Hemophilia (ICD-10-GM D66: hereditary factor VIII deficiency; ICD-10-GM D67: hereditary factor IX deficiency; ICD-10-GM D68.-: Other coagulopathies), the disease in question is hemophilia.
After “Willebrand-Jürgens syndrome“, hemophilia is the most common hereditary bleeding tendency (hemorrhagic diathesis; coagulopathy).
According to ICD-10-GM, the following forms can be distinguished:
- Hemophilia A (ICD-10-GM D66: hereditary factor VIII deficiency) – approximately 85% of cases.
- Hemophilia A-: Factor VIII deficiency (circa 90 %)
- Hemophilia A+: Factor VIII is inactive (circa 10 %)
- Hemophilia B (ICD-10-GM D67: Hereditary factor IX deficiency) – circa 15% of cases; factor IX is inactive or absent.
- Angiohemophilia (ICD-10-GM D68.0-: Willebrand-Jürgens syndrome) – most common form of hereditary thrombophilia (hereditary bleeding tendency).
In addition, basically any clotting factor can be decreased in activity or absent and thus cause a bleeding tendency.
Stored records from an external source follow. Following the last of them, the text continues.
import Summits.AtomisticToContinuum.Crystallization.Theorems.FrustratedLawDichotomyStrainedPatchTaylorKbandKit

/-!
# (N) `KbandCert` PROVED: the 11-band second-derivative certificate for `W₄₅`, hence (P2a) and `TaylorTwoBent1 ⟸ BeyondBallTail` (lens-5 g53, crux 27623 T-side)

The table: 24 sub-bands (17 bump, 3 pure-LJ, 3 window, 1 far; instrument `scripts/kbandlean53.py` = exact rational replicas of the kit's numeric
hypotheses, greedy widest sub-band on a 1/200 grid), each ONE application of a generic band lemma of `…TaylorKbandKit` discharged by `norm_num`;
glued per band (`band_k0 … band_k9`) and assembled along the `if`-chain of `Kband` into ★★ `kbandCert_holds : KbandCert` (the last band `r ≥ 47/10`,
`K = 0`, is the far regime).  CONSEQUENCES for node (T2-bent₁): `pairChord_holds : PairChord`, `matchedTaylor_holds : MatchedTaylor` ((P2a) PROVED), and
the node's seam with every analytic piece discharged: ★★★ `taylorTwoBent1_of_tail : BeyondBallTail → TaylorTwoBent1` — the ONLY remaining leaf of
(T2-bent₁) is the geometric tail (P3b) `BeyondBallTail` (cap-packing lemma).
-/

open scoped BigOperators Classical
open Summit.AtomisticToContinuum.Crystallization.Theorems.FrustratedLawDichotomyRangeCut (Sep)
open Summit.AtomisticToContinuum.Crystallization.Theorems.FrustratedLawDichotomyMotifLemmas
open Summit.AtomisticToContinuum.Crystallization.Theorems.FrustratedLawDichotomyAveragingCut
open Summit.AtomisticToContinuum.Crystallization.Theorems.FrustratedLawDichotomyAveragingRuleCap
open Summit.AtomisticToContinuum.Crystallization.Theorems.FrustratedLawDichotomyAveragingRuleTightFree
open Summit.AtomisticToContinuum.Crystallization.Theorems.FrustratedLawDichotomyExemptAbsorptionRecord
open Summit.AtomisticToContinuum.Crystallization.Theorems.FrustratedLawDichotomySchurCut
open Literature.MathematicalPhysics.StatisticalMechanics (lennardJones lennardJones_nonpos)
open Summit.AtomisticToContinuum.Crystallization.Theorems.FrustratedLawDichotomyRuleToolkitGood
open Summit.AtomisticToContinuum.Crystallization.Theorems.FrustratedLawDichotomyStrainedPatchHomSplit
open Summit.AtomisticToContinuum.Crystallization.Theorems.FrustratedLawDichotomyStrainedPatchHomTermCalculus
open Summit.AtomisticToContinuum.Crystallization.Theorems.FrustratedLawDichotomyStrainedPatchChartFamilies
open Summit.AtomisticToContinuum.Crystallization.Theorems.FrustratedLawDichotomyStrainedPatchChartFamiliesBent
open Summit.AtomisticToContinuum.Crystallization.Theorems.FrustratedLawDichotomyStrainedPatchChartFamiliesPinned
open Summit.AtomisticToContinuum.Crystallization.Theorems.FrustratedLawDichotomyStrainedPatchEnvelopeLaw
open Summit.AtomisticToContinuum.Crystallization.Theorems.FrustratedLawDichotomyStrainedPatchEnvelopeTaylor

open Summit.AtomisticToContinuum.Crystallization.Theorems.FrustratedLawDichotomyStrainedPatchTaylorSplit
open Summit.AtomisticToContinuum.Crystallization.Theorems.FrustratedLawDichotomyStrainedPatchTaylorPair
open Summit.AtomisticToContinuum.Crystallization.Theorems.FrustratedLawDichotomyStrainedPatchTaylorChord

open Summit.AtomisticToContinuum.Crystallization.Theorems.FrustratedLawDichotomyStrainedPatchTaylorLeaves

open Summit.AtomisticToContinuum.Crystallization.Theorems.FrustratedLawDichotomyStrainedPatchTaylorLeaves
open Summit.AtomisticToContinuum.Crystallization.Theorems.FrustratedLawDichotomyStrainedPatchTaylorRegular
open Summit.AtomisticToContinuum.Crystallization.Theorems.FrustratedLawDichotomyStrainedPatchTaylorKbandKit

namespace Summit.AtomisticToContinuum.Crystallization.Theorems.FrustratedLawDichotomyStrainedPatchTaylorKband

/-! ## §1. The table: 24 sub-bands (instrument `scripts/kbandlean53.py`, exact rational replicas of the hypotheses) -/

/-- Sub-band `[69821/100000, 9/10]` (bump regime), `K = 2700`. [formal bookkeeping] -/
theorem sb_k0_1 : BandOK (69821 / 100000) (9 / 10) 2700 := bump_band (by norm_num [S1, S2])

/-- Band k0: `r ∈ [7/10, 4/5)`, `s ∈ [69821/100000, 9/10]`, `K = 2700`. [formal bookkeeping] -/
theorem band_k0 : BandOK (69821 / 100000) (9 / 10) 2700 := sb_k0_1

/-- Sub-band `[7/10, 19/20]` (bump regime), `K = 2146`. [formal bookkeeping] -/
theorem sb_k1_1 : BandOK (7 / 10) (19 / 20) 2146 := bump_band (by norm_num [S1, S2])

/-- Band k1: `r ∈ [4/5, 17/20)`, `s ∈ [7/10, 19/20]`, `K = 2146`. [formal bookkeeping] -/
theorem band_k1 : BandOK (7 / 10) (19 / 20) 2146 := sb_k1_1

/-- Sub-band `[3/4, 1]` (bump regime), `K = 792`. [formal bookkeeping] -/
theorem sb_k2_1 : BandOK (3 / 4) 1 792 := bump_band (by norm_num [S1, S2])

/-- Band k2: `r ∈ [17/20, 9/10)`, `s ∈ [3/4, 1]`, `K = 792`. [formal bookkeeping] -/
theorem band_k2 : BandOK (3 / 4) 1 792 := sb_k2_1

/-- Sub-band `[4/5, 21/20]` (bump regime), `K = 304`. [formal bookkeeping] -/
theorem sb_k3_1 : BandOK (4 / 5) (21 / 20) 304 := bump_band (by norm_num [S1, S2])

/-- Band k3: `r ∈ [9/10, 19/20)`, `s ∈ [4/5, 21/20]`, `K = 304`. [formal bookkeeping] -/
theorem band_k3 : BandOK (4 / 5) (21 / 20) 304 := sb_k3_1

/-- Sub-band `[17/20, 41/40]` (bump regime), `K = 121`. [formal bookkeeping] -/
theorem sb_k4_1 : BandOK (17 / 20) (41 / 40) 121 := bump_band (by norm_num [S1, S2])

/-- Sub-band `[41/40, 23/20]` (bump regime), `K = 121`. [formal bookkeeping] -/
theorem sb_k4_2 : BandOK (41 / 40) (23 / 20) 121 := bump_band (by norm_num [S1, S2])

/-- Band k4: `r ∈ [19/20, 21/20)`, `s ∈ [17/20, 23/20]`, `K = 121`. [formal bookkeeping] -/
theorem band_k4 : BandOK (17 / 20) (23 / 20) 121 := sb_k4_1.union sb_k4_2

/-- Sub-band `[19/20, 201/200]` (bump regime), `K = 20`. [formal bookkeeping] -/
theorem sb_k5_1 : BandOK (19 / 20) (201 / 200) 20 := bump_band (by norm_num [S1, S2])

/-- Sub-band `[201/200, 13/10]` (bump regime), `K = 20`. [formal bookkeeping] -/
theorem sb_k5_2 : BandOK (201 / 200) (13 / 10) 20 := bump_band (by norm_num [S1, S2])

/-- Band k5: `r ∈ [21/20, 6/5)`, `s ∈ [19/20, 13/10]`, `K = 20`. [formal bookkeeping] -/
theorem band_k5 : BandOK (19 / 20) (13 / 10) 20 := sb_k5_1.union sb_k5_2

/-- Sub-band `[11/10, 113/100]` (bump regime), `K = 1`. [formal bookkeeping] -/
theorem sb_k6_1 : BandOK (11 / 10) (113 / 100) 1 := bump_band (by norm_num [S1, S2])

/-- Sub-band `[113/100, 231/200]` (bump regime), `K = 1`. [formal bookkeeping] -/
theorem sb_k6_2 : BandOK (113 / 100) (231 / 200) 1 := bump_band (by norm_num [S1, S2])

/-- Sub-band `[231/200, 59/50]` (bump regime), `K = 1`. [formal bookkeeping] -/
theorem sb_k6_3 : BandOK (231 / 200) (59 / 50) 1 := bump_band (by norm_num [S1, S2])

/-- Sub-band `[59/50, 121/100]` (bump regime), `K = 1`. [formal bookkeeping] -/
theorem sb_k6_4 : BandOK (59 / 50) (121 / 100) 1 := bump_band (by norm_num [S1, S2])

/-- Sub-band `[121/100, 251/200]` (bump regime), `K = 1`. [formal bookkeeping] -/
theorem sb_k6_5 : BandOK (121 / 100) (251 / 200) 1 := bump_band (by norm_num [S1, S2])

/-- Sub-band `[251/200, 11/8]` (bump regime), `K = 1`. [formal bookkeeping] -/
theorem sb_k6_6 : BandOK (251 / 200) (11 / 8) 1 := bump_band (by norm_num [S1, S2])

/-- Sub-band `[11/8, 8/5]` (bump regime), `K = 1`. [formal bookkeeping] -/
theorem sb_k6_7 : BandOK (11 / 8) (8 / 5) 1 := bump_band (by norm_num [S1, S2])

/-- Band k6: `r ∈ [6/5, 3/2)`, `s ∈ [11/10, 8/5]`, `K = 1`. [formal bookkeeping] -/
theorem band_k6 : BandOK (11 / 10) (8 / 5) 1 := (((((sb_k6_1.union sb_k6_2).union sb_k6_3).union sb_k6_4).union sb_k6_5).union sb_k6_6).union sb_k6_7

/-- Sub-band `[7/5, 8/5]` (bump regime), `K = 1/2`. [formal bookkeeping] -/
theorem sb_k7_1 : BandOK (7 / 5) (8 / 5) (1 / 2) := bump_band (by norm_num [S1, S2])

/-- Sub-band `[8/5, 21/10]` (lj regime), `K = 1/2`. [formal bookkeeping] -/
theorem sb_k7_2 : BandOK (8 / 5) (21 / 10) (1 / 2) := lj_band (by norm_num)

/-- Band k7: `r ∈ [3/2, 2)`, `s ∈ [7/5, 21/10]`, `K = 1/2`. [formal bookkeeping] -/
theorem band_k7 : BandOK (7 / 5) (21 / 10) (1 / 2) := sb_k7_1.union sb_k7_2

/-- Sub-band `[19/10, 3]` (lj regime), `K = 1/20`. [formal bookkeeping] -/
theorem sb_k8_1 : BandOK (19 / 10) 3 (1 / 20) := lj_band (by norm_num)

/-- Sub-band `[3, 31/10]` (window regime), `K = 1/20`. [formal bookkeeping] -/
theorem sb_k8_2 : BandOK 3 (31 / 10) (1 / 20) := window_band_lo (by norm_num)

/-- Band k8: `r ∈ [2, 3)`, `s ∈ [19/10, 31/10]`, `K = 1/20`. [formal bookkeeping] -/
theorem band_k8 : BandOK (19 / 10) (31 / 10) (1 / 20) := sb_k8_1.union sb_k8_2

/-- Sub-band `[29/10, 3]` (lj regime), `K = 1/500`. [formal bookkeeping] -/
theorem sb_k9_1 : BandOK (29 / 10) 3 (1 / 500) := lj_band (by norm_num)

/-- Sub-band `[3, 81/25]` (window regime), `K = 1/500`. [formal bookkeeping] -/
theorem sb_k9_2 : BandOK 3 (81 / 25) (1 / 500) := window_band_lo (by norm_num)

/-- Sub-band `[81/25, 15/4]` (window regime), `K = 1/500`. [formal bookkeeping] -/
theorem sb_k9_3 : BandOK (81 / 25) (15 / 4) (1 / 500) := window_band_lo (by norm_num)

/-- Sub-band `[15/4, 9/2]` (window regime), `K = 1/500`. [formal bookkeeping] -/
theorem sb_k9_4 : BandOK (15 / 4) (9 / 2) (1 / 500) := window_band_hi (by norm_num)

/-- Sub-band `[9/2, 24/5]` (far regime), `K = 1/500`. [formal bookkeeping] -/
theorem sb_k9_5 : BandOK (9 / 2) (24 / 5) (1 / 500) := far_band (by norm_num)

/-- Band k9: `r ∈ [3, 47/10)`, `s ∈ [29/10, 24/5]`, `K = 1/500`. [formal bookkeeping] -/
theorem band_k9 : BandOK (29 / 10) (24 / 5) (1 / 500) := (((sb_k9_1.union sb_k9_2).union sb_k9_3).union sb_k9_4).union sb_k9_5

/-! ## §2. (N) `KbandCert` proved -/

/-- ★★ **(N) PROVED**: the 11-band certificate for `W₄₅`. [folklore] -/
theorem kbandCert_holds : KbandCert := by
  intro r s hr hlo hhi hJ
  have hA : r - 1 / 10 ≤ s := (le_max_left _ _).trans hlo
  have hB : (69821 / 100000 : ℝ) ≤ s := (le_max_right _ _).trans hlo
  unfold Kband
  split_ifs with h1 h2 h3 h4 h5 h6 h7 h8 h9 h10
  · exact band_k0 s hB (by linarith) hJ
  · exact band_k1 s (by linarith) (by linarith) hJ
  · exact band_k2 s (by linarith) (by linarith) hJ
  · exact band_k3 s (by linarith) (by linarith) hJ
  · exact band_k4 s (by linarith) (by linarith) hJ
  · exact band_k5 s (by linarith) (by linarith) hJ
  · exact band_k6 s (by linarith) (by linarith) hJ
  · exact band_k7 s (by linarith) (by linarith) hJ
  · exact band_k8 s (by linarith) (by linarith) hJ
  · exact band_k9 s (by linarith) (by linarith) hJ
  · exact far_band (lo := 23 / 5) (hi := s) ⟨by norm_num, le_rfl⟩ s (by linarith) le_rfl hJ

/-! ## §3. Consequences for node (T2-bent₁) -/

/-- (P2a-core) the pair chord lemma, unconditionally. [folklore] -/
theorem pairChord_holds : PairChord := pairChord_of_kband kbandCert_holds

/-- ★★ (P2a) `MatchedTaylor` PROVED. [folklore] -/
theorem matchedTaylor_holds : MatchedTaylor := matchedTaylor_of_pairChord pairChord_holds

/-- ★★★ THE (T2-bent₁) SEAM with every analytic piece discharged: `BeyondBallTail → TaylorTwoBent1`. [folklore] -/
theorem taylorTwoBent1_of_tail (h3b : BeyondBallTail) : TaylorTwoBent1 := taylorTwoBent1_of_NT kbandCert_holds h3b

end Summit.AtomisticToContinuum.Crystallization.Theorems.FrustratedLawDichotomyStrainedPatchTaylorKband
Sex ratio: the disease is inherited X-linked recessive, so hemophilia is usually found only in men. Females are conductors (carriers).
According to the World Health Organization (WHO), the prevalence of the disease is 400,000 worldwide. In Germany, approximately 10,000 people are affected.
The incidence (frequency of new cases) for hemophilia A is 1 diseased person per 10,000 male births and for hemophilia B is 1 diseased person per 30,000 male births.
Course and prognosis: The course of the disease does not change. There is no cure for the disease. With substitution therapy with factor concentrates (clotting factors), those affected can lead a largely normal life. 90% of hemorrhages in hemophilia occur in joints and muscles. Possible sequelae include joint damage and muscle shrinkage.